▶ TASK OBJECTIVE: Repeat, exactly as written, the lines of the records below from the first through the line with "import Literature.Analysis.FunctionSpaces.TorusVectorParseval", but none past it.

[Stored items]
import Summits.AnomalousDissipation.AnomalousDissipation.Theorems.EnsembleCeiling.Negative.SingleModeFat
import Summits.AnomalousDissipation.AnomalousDissipation.Theorems.TaylorCertificatesSteadyStatesLoudBoundedStubCompactnessSplit
import Literature.Analysis.FunctionSpaces.TorusHNegOnePairing
import Literature.Analysis.FunctionSpaces.TorusVectorParseval
import HarnessLib

/-!
# Every nonzero admissible force has a FAT SKELETON (tools lemma for the ceiling stub S2′ of line
# `lamb-floor-f123-shared-ceiling`, crux stmt-AnomalousDissipation-13038)

Line lead `prover-line-stmt-AnomalousDissipation-13038-c2-0` (2026-08-17). The strategist's typed fact
`CensusSketchV3.EveryForceHasFatSkeleton` (STRATEGY-CENSUS v3 §T7), PROVED: for a smooth divergence-free
mean-zero force `f ≢ 0` on `T³` pick a frequency `k` with `f̂(k) ≠ 0` (Parseval; `k ≠ 0` by the zero mean);
the real divergence-free Fourier mode `M = Re(e_k f̂(k))` is a smooth steady Euler shear flow (its inertial
pairing against every smooth field vanishes, `inertial_mode`), `(M, f) = ‖f̂(k)‖² > 0`, and for the scaled
mode `sM`, `s = 1/(4π²|k|²)`, the spectral enstrophy `‖∇(sM)‖² = s²·4π²|k|²·½‖f̂(k)‖²` is at most the work
`(sM, f) = s‖f̂(k)‖²`. So the `H`-lift `U` of `sM` is a NONZERO finite-enstrophy unforced steady weak Euler
state with `‖∇U‖² ≤ (U, f)` — the necessary condition for FAT steady branches delivered by the blow-down
(`stub_fatBlowDownTools`) is met by EVERY force: no steady/ensemble CEILING can be certified by first-order
blow-down rigidity (census v3 §T7, "decisive result"). Registered tools stub: `stub_fatSkeletonTools`
(last theorem, expanded signature). [folklore]
-/

noncomputable section

-- `Summit.<Summit>.<Problem>` is the tree's mandated summit-side namespace (CONVENTIONS §2); single-conjunct summit, duplicate deliberate.
set_option linter.dupNamespace false

open MeasureTheory Filter Topology Matrix UnitAddTorus

namespace Summit.AnomalousDissipation.AnomalousDissipation.Theorems.SteadyStatesLoudBounded.FatSkeleton

open Literature.Analysis.FunctionSpaces Literature.Analysis.FunctionSpaces.Torus Literature.Analysis.FluidPDE
  Literature.Analysis.FluidPDE.Torus
open Summit.AnomalousDissipation.AnomalousDissipation.Theorems.SteadyStatesLoudBounded.CompactnessSplit
open Summit.AnomalousDissipation.AnomalousDissipation.Theorems.TaylorCertificatePair.Negative
open Summit.AnomalousDissipation.AnomalousDissipation.Theorems.EnsembleCeiling.Negative
open scoped InnerProductSpace ENNReal

/-! ## A nonzero smooth mean-zero field has a nonzero Fourier mode at a nonzero frequency -/

/-- A continuous field that is nonzero somewhere has positive energy `∫ ‖f‖² > 0`. -/
theorem integral_norm_sq_pos {f : UnitAddTorus (Fin 3) → EuclideanSpace ℝ (Fin 3)} (hf : Continuous f)
    {x₀ : UnitAddTorus (Fin 3)} (hx₀ : f x₀ ≠ 0) : 0 < ∫ x, ‖f x‖ ^ 2 := by
  have hc : Continuous fun x => ‖f x‖ ^ 2 := (hf.norm).pow 2
  have hnn : 0 ≤ fun x => ‖f x‖ ^ 2 := fun x => sq_nonneg _
  rw [integral_pos_iff_support_of_nonneg hnn hc.integrable_unitAddTorus]
  have hopen : IsOpen (Function.support fun x => ‖f x‖ ^ 2) := hc.isOpen_support
  refine hopen.measure_pos volume ⟨x₀, ?_⟩
  rw [Function.mem_support]
  exact pow_ne_zero 2 (norm_ne_zero_iff.2 hx₀)

/-- **A smooth mean-zero field `f ≢ 0` has a nonzero Fourier coefficient at a NONZERO frequency** (Parseval
`∫‖f‖² = ∑' ‖f̂(k)‖²`; the zero mode vanishes by the zero mean). -/
theorem exists_mFourierCoeff_ne_zero {f : UnitAddTorus (Fin 3) → EuclideanSpace ℝ (Fin 3)} (hf : IsSmooth f)
    (hzm : HasZeroMean f) (h0 : ∃ x, f x ≠ 0) :
    ∃ k : Fin 3 → ℤ, k ≠ 0 ∧ mFourierCoeff (EuclideanSpace.complexify ∘ f) k ≠ 0 := by
  obtain ⟨x₀, hx₀⟩ := h0
  by_contra hall
  push Not at hall
  have hzero : ∀ k : Fin 3 → ℤ, mFourierCoeff (EuclideanSpace.complexify ∘ f) k = 0 := by
    intro k
    by_cases hk : k = 0
    · subst hk
      exact mFourierCoeff_complexify_zero_of_hasZeroMean hf.integrable hzm
    · exact hall k hk
  have hP := integral_norm_sq_eq_tsum (hf.memLp 2)
  have hsum : ∑' k : Fin 3 → ℤ, ‖mFourierCoeff (EuclideanSpace.complexify ∘ f) k‖ ^ 2 = 0 := by
    rw [tsum_congr (fun k => by rw [hzero k, norm_zero, zero_pow two_ne_zero]), tsum_zero]
  rw [hsum] at hP
  exact absurd hP (integral_norm_sq_pos hf.continuous hx₀).ne'

/-! ## The fat skeleton of a force: a scaled Fourier mode -/

/-- `|k|² > 0` for a nonzero frequency. -/
theorem freqNormSq_pos {k : Fin 3 → ℤ} (hk : k ≠ 0) : 0 < freqNormSq k := by
  obtain ⟨i, hi⟩ : ∃ i, k i ≠ 0 := by
    by_contra h
    push Not at h
    exact hk (funext h)
  unfold freqNormSq
  refine lt_of_lt_of_le ?_ (Finset.single_le_sum (fun j _ => sq_nonneg ((k j : ℝ))) (Finset.mem_univ i))
  have : (k i : ℝ) ≠ 0 := by exact_mod_cast hi
  positivity

/-- **`stub_fatSkeletonTools` — EVERY NONZERO ADMISSIBLE FORCE HAS A FAT SKELETON (tools stub, lead c2, for S2′).**
For a smooth divergence-free mean-zero `f : T³ → ℝ³` that is nonzero somewhere there is a state `U ∈ V ⊆ H`,
`U ≠ 0`, which is a steady weak solution of the UNFORCED Euler equations and satisfies the skeleton inequality
`‖∇U‖² ≤ (U, f)` — the conclusion of the blow-down `stub_fatBlowDownTools` is met by every force. Witness:
the `H`-lift of `s Re(e_k f̂(k))` with `f̂(k) ≠ 0`, `k ≠ 0`, `s = 1/(4π²|k|²)`. -/
theorem stub_fatSkeletonTools :
    ∀ (f : UnitAddTorus (Fin 3) → EuclideanSpace ℝ (Fin 3)),
      Torus.IsSmooth f → Torus.IsDivFree f → Torus.HasZeroMean f → (∃ x, f x ≠ 0) →
      ∃ U : Torus.energySpace (Fin 3),
        (U : Lp (EuclideanSpace ℝ (Fin 3)) 2 (volume : Measure (UnitAddTorus (Fin 3)))) ∈ Torus.energySpaceV (Fin 3) ∧
        Torus.IsSteadyWeakSolution 0 (fun _ => 0) U ∧ U ≠ 0 ∧
        (Torus.eGradNormSq ((U : Lp (EuclideanSpace ℝ (Fin 3)) 2 (volume : Measure (UnitAddTorus (Fin 3)))) :
            UnitAddTorus (Fin 3) → EuclideanSpace ℝ (Fin 3))).toReal ≤
          Torus.pairing (U : Lp (EuclideanSpace ℝ (Fin 3)) 2 (volume : Measure (UnitAddTorus (Fin 3)))) f := by
  intro f hf hdf hzm h0
  obtain ⟨k, hk, hck⟩ := exists_mFourierCoeff_ne_zero hf hzm h0
  set c : EuclideanSpace ℂ (Fin 3) := mFourierCoeff (EuclideanSpace.complexify ∘ f) k with hcdef
  -- transversality `k · f̂(k) = 0` from `div f = 0`
  have htrans : ((fun j => ((k j : ℤ) : ℂ)) ⬝ᵥ (WithLp.ofLp c)) = 0 := by
    have h := hdf.isTransversal_mFourierCoeff hf {k} k (Finset.mem_singleton_self k)
    rw [hcdef]
    simpa [dotProduct] using h
  -- the scale `s = 1/(4π²|k|²)` and the scaled mode `M = Re(e_k (s c))`
  have hK : 0 < freqNormSq k := freqNormSq_pos hk
  set s : ℝ := 1 / (4 * Real.pi ^ 2 * freqNormSq k) with hsdef
  have hs : 0 < s := by positivity
  set z : EuclideanSpace ℂ (Fin 3) := (s : ℂ) • c with hzdef
  have hz : ((fun j => ((k j : ℤ) : ℂ)) ⬝ᵥ (WithLp.ofLp z)) = 0 := by
    rw [hzdef, dotc_smul, htrans, mul_zero]
  have hz0 : z ≠ 0 := by
    rw [hzdef]
    exact smul_ne_zero (by exact_mod_cast hs.ne') hck
  obtain ⟨hMs, hMd, hMz, hME⟩ := singleMode_admissible hk hz
  set M : UnitAddTorus (Fin 3) → EuclideanSpace ℝ (Fin 3) := Torus.realTrigPoly {k} (fun _ => z) with hMdef
  -- the `H`-lift
  obtain ⟨U, hU⟩ := exists_lift hMs hMd hMz
  have hUG : eGradNormSq (U.1 : UnitAddTorus (Fin 3) → EuclideanSpace ℝ (Fin 3)) = ENNReal.ofReal (gradNormSq M) :=
    eGradNormSq_of_lift hMs hU
  have hV : U.1 ∈ energySpaceV (Fin 3) := ⟨U.2,
    memSobolev_one_complexify_of_eGradNormSq_ne_top (Lp.memLp _) (by rw [hUG]; exact ENNReal.ofReal_ne_top)⟩
  -- (1) steady Euler: the generator at viscosity 0 and force 0 is the inertial pairing of the mode, which vanishes
  have hsol : IsSteadyWeakSolution 0 (fun _ => (0 : EuclideanSpace ℝ (Fin 3))) U := by
    intro w hw _ _
    unfold nsGeneratorPairing inertialPairing
    have h1 : ∫ x, ⟪(fun _ => (0 : EuclideanSpace ℝ (Fin 3))) x, w x⟫_ℝ = 0 := by simp
    have h2 : ∫ x, ⟪Torus.fderiv w x ((U.1 : UnitAddTorus (Fin 3) → EuclideanSpace ℝ (Fin 3)) x),
        (U.1 : UnitAddTorus (Fin 3) → EuclideanSpace ℝ (Fin 3)) x⟫_ℝ = ∫ x, ⟪Torus.fderiv w x (M x), M x⟫_ℝ := by
      refine integral_congr_ae ?_
      filter_upwards [hU] with x hx
      rw [hx]
    rw [h1, zero_mul, h2, zero_add, zero_add]
    exact inertial_mode hz hw
  -- (2) nonzero: `‖U‖² = ∫‖M‖² = ½‖z‖² > 0`
  have hUne : U ≠ 0 := by
    intro hU0
    have h1 : ‖U‖ ^ 2 = 2⁻¹ * ‖z‖ ^ 2 := by rw [norm_sq_of_lift hU, hME]
    rw [hU0, norm_zero, zero_pow two_ne_zero] at h1
    have h2 : 0 < ‖z‖ := norm_pos_iff.2 hz0
    nlinarith
  -- (3) the skeleton inequality
  have hpair : pairing U.1 f = s * ‖c‖ ^ 2 := by
    have h1 : pairing U.1 f = ∫ x, ⟪M x, f x⟫_ℝ := by
      unfold pairing
      refine integral_congr_ae ?_
      filter_upwards [hU] with x hx
      rw [hx]
    rw [h1, integral_inner_mode_left hf.integrable, ← hcdef, hzdef, inner_smul_left, Complex.conj_ofReal,
      inner_self_eq_norm_sq_to_K]
    rw [Complex.re_ofReal_mul]
    congr 1
    norm_cast
  have hgrad : (eGradNormSq (U.1 : UnitAddTorus (Fin 3) → EuclideanSpace ℝ (Fin 3))).toReal ≤
      4 * Real.pi ^ 2 * freqNormSq k * (2⁻¹ * ‖z‖ ^ 2) := by
    rw [eGradNormSq_congr_ae_field hU, ← hME]
    exact toReal_eGradNormSq_mode_le k z
  have hznorm : ‖z‖ ^ 2 = s ^ 2 * ‖c‖ ^ 2 := by
    rw [hzdef, norm_smul, mul_pow]
    congr 1
    rw [Complex.norm_real, Real.norm_eq_abs, sq_abs]
  refine ⟨U, hV, hsol, hUne, hgrad.trans ?_⟩
  rw [hpair, hznorm]
  -- `4π²|k|² · ½ · s² ‖c‖² = s‖c‖²/2 ≤ s‖c‖²`
  have hprod : 4 * Real.pi ^ 2 * freqNormSq k * s = 1 := by
    rw [hsdef]
    field_simp
  have hc2 : 0 ≤ ‖c‖ ^ 2 := sq_nonneg _
  nlinarith [hprod, hc2, hs]

end Summit.AnomalousDissipation.AnomalousDissipation.Theorems.SteadyStatesLoudBounded.FatSkeleton

end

▶ WRITTEN RESPONSE:
import Summits.AnomalousDissipation.AnomalousDissipation.Theorems.EnsembleCeiling.Negative.SingleModeFat
import Summits.AnomalousDissipation.AnomalousDissipation.Theorems.TaylorCertificatesSteadyStatesLoudBoundedStubCompactnessSplit
import Literature.Analysis.FunctionSpaces.TorusHNegOnePairing
import Literature.Analysis.FunctionSpaces.TorusVectorParseval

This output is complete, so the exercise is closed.